Last week, a LinkedIn post from PSA-owned car-sharing service Free2Move USA showed a silhouette of what is clearly a Citroën Ami, with the caption “From France With Love.” A spokesperson for Free2Move has confirmed to Automobile that the Ami is indeed coming to their U.S. fleets for a six-month-or-so trial. Free2Move operates in two cities in the U.S., and the Ami will come to both—first Washington, D.C., then Portland, Oregon.
The LinkedIn headline—”Something big is coming to Washington DC!”—is a wry joke, because the Ami is anything but big. It’s actually a two-seat battery-powered box-on-wheels with an 8-hp motor. No, that is not a typo—eight, as in the number of actual horses one can fit in a reasonably-sized living room. The Ami’s top speed is 28 mph, and its 5.5 kWh battery provides a range of just under 45 miles.
The Citroën Ami is what we might think of as a neighborhood electric vehicle (remember those?). In its home country of France, the Ami is classified as a voiture sans permis—”vehicle without license.” Basically, if you’re 14 or older, and/or have had your license revoked or suspended or never bothered to get one in the first place, you can drive microcars like the Ami in France. Because France. (The rest of Europe calls these cars “light quadracycles”.)
Why would anyone want to rent a tiny little box-on-wheels that can’t quite manage the city speed limit? Because it’s so stinkin’ cute! The Ami is named for perhaps one of the French-est of French cars, the adorably ugly Ami 6 of 1961, though there’s only an abstract visual resemblance. Actually, the Ami’s wide-eyed, box-on-wheels styling makes it look like the love child of a Renault 8 and a Zagato Elcar (both of which were sold in the States, by the way).
Also, the Ami is perfect for D.C.—anyone who has ever been stuck in one of that city’s infamous daily traffic jams will tell you that 28 mph is an unobtainable velocity.

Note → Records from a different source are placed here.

import Summits.CriticalPhenomena.SAWScalingLimit.Theses.SAWTensorRG
import Summits.CriticalPhenomena.SAWScalingLimit.Theorems.SAWConePseudogroupLatticeSimilarityOfLimitTransport
import Literature.Probability.RandomPlanarGeometry.SAWScalingLimitFamily
import HarnessLib

/-!
# Dilation invariance of critical-SAW avoidance limits (crux `ConformalAvoidance`, route
# `SAWTensorRG`, line `birth`, stub `stub_dilationInvariantLimits`; item stmt-CriticalPhenomena-7605)

**What.** The registered stub `stub_dilationInvariantLimits` of the skeleton of line `birth`:
approximation independence of the avoidance limits (two endpoint approximations of the same
hull pair `(E, E')` give the same limit of `P_δ^E(range γ ⊆ closure E')` along `δ → 0+`) implies
dilation invariance of the limit values: if `E = s D`, `E' = s D'` (`s > 0`, carriers AND marked
points transported by `z ↦ s z`), `(a, b)` is an endpoint approximation of `D` with avoidance
limit `r₁` and `(c, d)` one of `E` with avoidance limit `r₂`, then `r₁ = r₂`.

**How.** The exact lattice identity `(sΩ)_δ = s · Ω_{δ/s}` (`map_curve_law_dilate` of
`SAWConePseudogroupLatticeSimilarityOfLimitTransport.lean`): the critical SAW law of `(sΩ)_δ`
pushed to curves is the push-forward along `z ↦ s z` of the critical SAW law of `Ω_{δ/s}`.
Evaluated on the closed avoidance event `{range γ ⊆ closure (s S)}`, whose preimage under the
push-forward along the homeomorphism `z ↦ s z` is `{range γ ⊆ closure S}`
(`preimage_curveClassMap_rangeSubset_closure_image`), this gives the mesh-by-mesh identity
`Av(sΩ, sS; a(·/s), b(·/s))(δ) = Av(Ω, S; a, b)(δ / s)` (`avoidance_dilate`). The transported
approximation `δ ↦ (a (δ/s), b (δ/s))` is an endpoint approximation of `E`
(`isEndpointApprox_dilate`, `SAW.IsEndpointApprox.congr`), `δ ↦ δ / s` maps `𝓝[>] 0` into
itself, so its avoidance values tend to `r₁`; approximation independence at `(E, E')` between it
and `(c, d)` gives `r₁ = r₂`.

Sources: G. F. Lawler, O. Schramm, W. Werner, *On the scaling limit of planar self-avoiding
walk* (2004), §3.4.2 (`(λΩ)_δ = λ·Ω_{δ/λ}`, lattice symmetries of subsequential limits);
V. Beffara, *Is critical 2D percolation universal?* (2008), §2.2. All [folklore].
-/

noncomputable section

open scoped Topology ENNReal NNReal
open Filter Set MeasureTheory
open Literature.Probability.RandomPlanarGeometry Literature.Probability.LatticeModels

namespace Summit.CriticalPhenomena.SAWScalingLimit.Theorems.ConformalAvoidance

/-- The avoidance event of `closure (φ '' S)` pulls back along the push-forward of curve classes
by a homeomorphism `φ` of the plane to the avoidance event of `closure S`
(`range (φ ∘ γ) = φ '' range γ`, `closure (φ '' S) = φ '' closure S`). [folklore] -/
theorem preimage_curveClassMap_rangeSubset_closure_image (φ : ℂ ≃ₜ ℂ) (S : Set ℂ) :
    (CurveClass.map (φ : C(ℂ, ℂ))) ⁻¹' CurveClass.rangeSubset (closure (φ '' S)) =
      CurveClass.rangeSubset (closure S) := by
  ext c
  rw [mem_preimage, CurveClass.mem_rangeSubset, CurveClass.mem_rangeSubset, CurveClass.range_map,
    ← Homeomorph.image_closure]
  exact image_subset_image_iff φ.injective

/-- **Mesh-by-mesh dilation identity for avoidance probabilities**: the probability that the
critical SAW of `(sΩ)_δ` from `x` to `y` stays in `closure (s S)` equals the probability that the
critical SAW of `Ω_{δ/s}` from `x` to `y` stays in `closure S` (`(sΩ)_δ = s · Ω_{δ/s}`,
`map_curve_law_dilate`, evaluated on the closed avoidance event). [folklore] -/
theorem avoidance_dilate {s : ℝ} (hs0 : 0 < s) (hs : (s : ℂ) ≠ 0) (Ω S : Set ℂ) (δ : ℝ)
    (x y : Site 2) :
    ((SAW.law ((similarity (s : ℂ) hs 0) '' Ω) δ x y).map (fun γ => γ.curve))
        (CurveClass.rangeSubset (closure ((similarity (s : ℂ) hs 0) '' S))) =
      ((SAW.law Ω (δ / s) x y).map (fun γ => γ.curve))
        (CurveClass.rangeSubset (closure S)) := by
  rw [← LatticeSimilarityOfLimit.map_curve_law_dilate hs0 hs Ω δ x y,
    Measure.map_apply (measurable_curveClassMap_similarity _ _ _)
      (CurveClass.measurableSet_rangeSubset isClosed_closure),
    preimage_curveClassMap_rangeSubset_closure_image]

/-- **STUB 2c of line `birth` (crux `ConformalAvoidance`, route `SAWTensorRG`): approximation
independence ⇒ dilation invariance of the avoidance limits.** If two endpoint approximations of
the same hull pair always give the same avoidance limit, then for `E = s D`, `E' = s D'`
(`s > 0`; carriers and marked points transported by `z ↦ s z`), an endpoint approximation
`(a, b)` of `D` with avoidance limit `r₁` and an endpoint approximation `(c, d)` of `E` with
avoidance limit `r₂`, one has `r₁ = r₂`: the transported approximation `δ ↦ (a (δ/s), b (δ/s))`
of `E` has avoidance values `Av(D, D'; a, b)(δ / s) → r₁` by the exact lattice identity
`(sΩ)_δ = s · Ω_{δ/s}` (`avoidance_dilate`), and approximation independence at `(E, E')`
compares it with `(c, d)`. [folklore] -/
theorem stub_dilationInvariantLimits :
    (∀ (D D' : DobrushinDomain) (a b c d : ℝ → Site 2),
       SAW.IsEndpointApprox D a b → SAW.IsEndpointApprox D c d →
       D'.carrier ⊆ D.carrier → D'.pt 0 = D.pt 0 → D'.pt 1 = D.pt 1 →
       (∃ ε : ℝ, 0 < ε ∧ D'.carrier ∩ Metric.ball (D.pt 0) ε = D.carrier ∩ Metric.ball (D.pt 0) ε ∧
         D'.carrier ∩ Metric.ball (D.pt 1) ε = D.carrier ∩ Metric.ball (D.pt 1) ε) →
       ∀ r₁ r₂ : ENNReal,
         Tendsto (fun δ => ((SAW.law D.carrier δ (a δ) (b δ)).map (fun γ => γ.curve))
             (CurveClass.rangeSubset (closure D'.carrier))) (𝓝[>] 0) (𝓝 r₁) →
         Tendsto (fun δ => ((SAW.law D.carrier δ (c δ) (d δ)).map (fun γ => γ.curve))
             (CurveClass.rangeSubset (closure D'.carrier))) (𝓝[>] 0) (𝓝 r₂) → r₁ = r₂) →
    ∀ (D D' E E' : DobrushinDomain) (a b c d : ℝ → Site 2) (s : ℝ) (hs : (s : ℂ) ≠ 0),
      0 < s →
      SAW.IsEndpointApprox D a b → SAW.IsEndpointApprox E c d →
      D'.carrier ⊆ D.carrier → D'.pt 0 = D.pt 0 → D'.pt 1 = D.pt 1 →
      (∃ ε : ℝ, 0 < ε ∧ D'.carrier ∩ Metric.ball (D.pt 0) ε = D.carrier ∩ Metric.ball (D.pt 0) ε ∧
        D'.carrier ∩ Metric.ball (D.pt 1) ε = D.carrier ∩ Metric.ball (D.pt 1) ε) →
      E'.carrier ⊆ E.carrier → E'.pt 0 = E.pt 0 → E'.pt 1 = E.pt 1 →
      (∃ ε : ℝ, 0 < ε ∧ E'.carrier ∩ Metric.ball (E.pt 0) ε = E.carrier ∩ Metric.ball (E.pt 0) ε ∧
        E'.carrier ∩ Metric.ball (E.pt 1) ε = E.carrier ∩ Metric.ball (E.pt 1) ε) →
      E.carrier = (similarity (s : ℂ) hs 0) '' D.carrier →
      E'.carrier = (similarity (s : ℂ) hs 0) '' D'.carrier →
      E.pt 0 = (similarity (s : ℂ) hs 0) (D.pt 0) → E.pt 1 = (similarity (s : ℂ) hs 0) (D.pt 1) →
      ∀ r₁ r₂ : ENNReal,
        Tendsto (fun δ => ((SAW.law D.carrier δ (a δ) (b δ)).map (fun γ => γ.curve))
            (CurveClass.rangeSubset (closure D'.carrier))) (𝓝[>] 0) (𝓝 r₁) →
        Tendsto (fun δ => ((SAW.law E.carrier δ (c δ) (d δ)).map (fun γ => γ.curve))
            (CurveClass.rangeSubset (closure E'.carrier))) (𝓝[>] 0) (𝓝 r₂) → r₁ = r₂ := by
  intro hAIL D D' E E' a b c d s hs hs0 hab hcd _ _ _ _ hE'sub hE'0 hE'1 hE'ball hE hE' hE0 hE1
    r₁ r₂ hr₁ hr₂
  -- (i) the transported endpoint approximation `δ ↦ (a (δ/s), b (δ/s))` of `E = s D`
  have happ : SAW.IsEndpointApprox E (fun δ => a (δ / s)) (fun δ => b (δ / s)) :=
    (LatticeSimilarityOfLimit.isEndpointApprox_dilate hs0 hs hab).congr
      (by rw [MarkedDomain.carrier_map, hE]) (by rw [MarkedDomain.pt_map, hE0])
      (by rw [MarkedDomain.pt_map, hE1])
  -- (ii) `δ ↦ δ / s` maps the filter `δ → 0+` into itself
  have hdiv : Tendsto (fun δ : ℝ => δ / s) (𝓝[>] (0 : ℝ)) (𝓝[>] (0 : ℝ)) := by
    refine tendsto_nhdsWithin_iff.2 ⟨?_, ?_⟩
    · have h : Tendsto (fun δ : ℝ => δ / s) (𝓝 (0 : ℝ)) (𝓝 (0 / s)) := tendsto_id.div_const s
      rw [zero_div] at h
      exact h.mono_left nhdsWithin_le_nhds
    · filter_upwards [self_mem_nhdsWithin] with δ hδ
      exact div_pos hδ hs0
  -- (iii) the avoidance values of the transported approximation are `Av(D, D'; a, b)(δ / s) → r₁`
  have h₁ : Tendsto (fun δ => ((SAW.law E.carrier δ (a (δ / s)) (b (δ / s))).map
      (fun γ => γ.curve)) (CurveClass.rangeSubset (closure E'.carrier))) (𝓝[>] 0) (𝓝 r₁) := by
    rw [hE, hE']
    exact (hr₁.comp hdiv).congr fun δ =>
      (avoidance_dilate hs0 hs D.carrier D'.carrier δ (a (δ / s)) (b (δ / s))).symm
  -- (iv) approximation independence at `(E, E')`
  exact hAIL E E' _ _ c d happ hcd hE'sub hE'0 hE'1 hE'ball r₁ r₂ h₁ hr₂

end Summit.CriticalPhenomena.SAWScalingLimit.Theorems.ConformalAvoidance

end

This adorable little box seems like a great way to cruise the capital and take in the sights. Portlanders might be a little less patient with the Ami’s slow pace, but at least it shows a commitment to keeping it weird.
How much will it cost to cruise around in an Ami? Free2Move wasn’t ready to say, but we know it rents the Ami in Europe for around $19 per hour. The Ami is also offered on a 48-month lease with monthly payments of about $24. We’ll find out soon enough—these boîtes miniatures should arrive in D.C. in the next few weeks, and Portland shortly thereafter.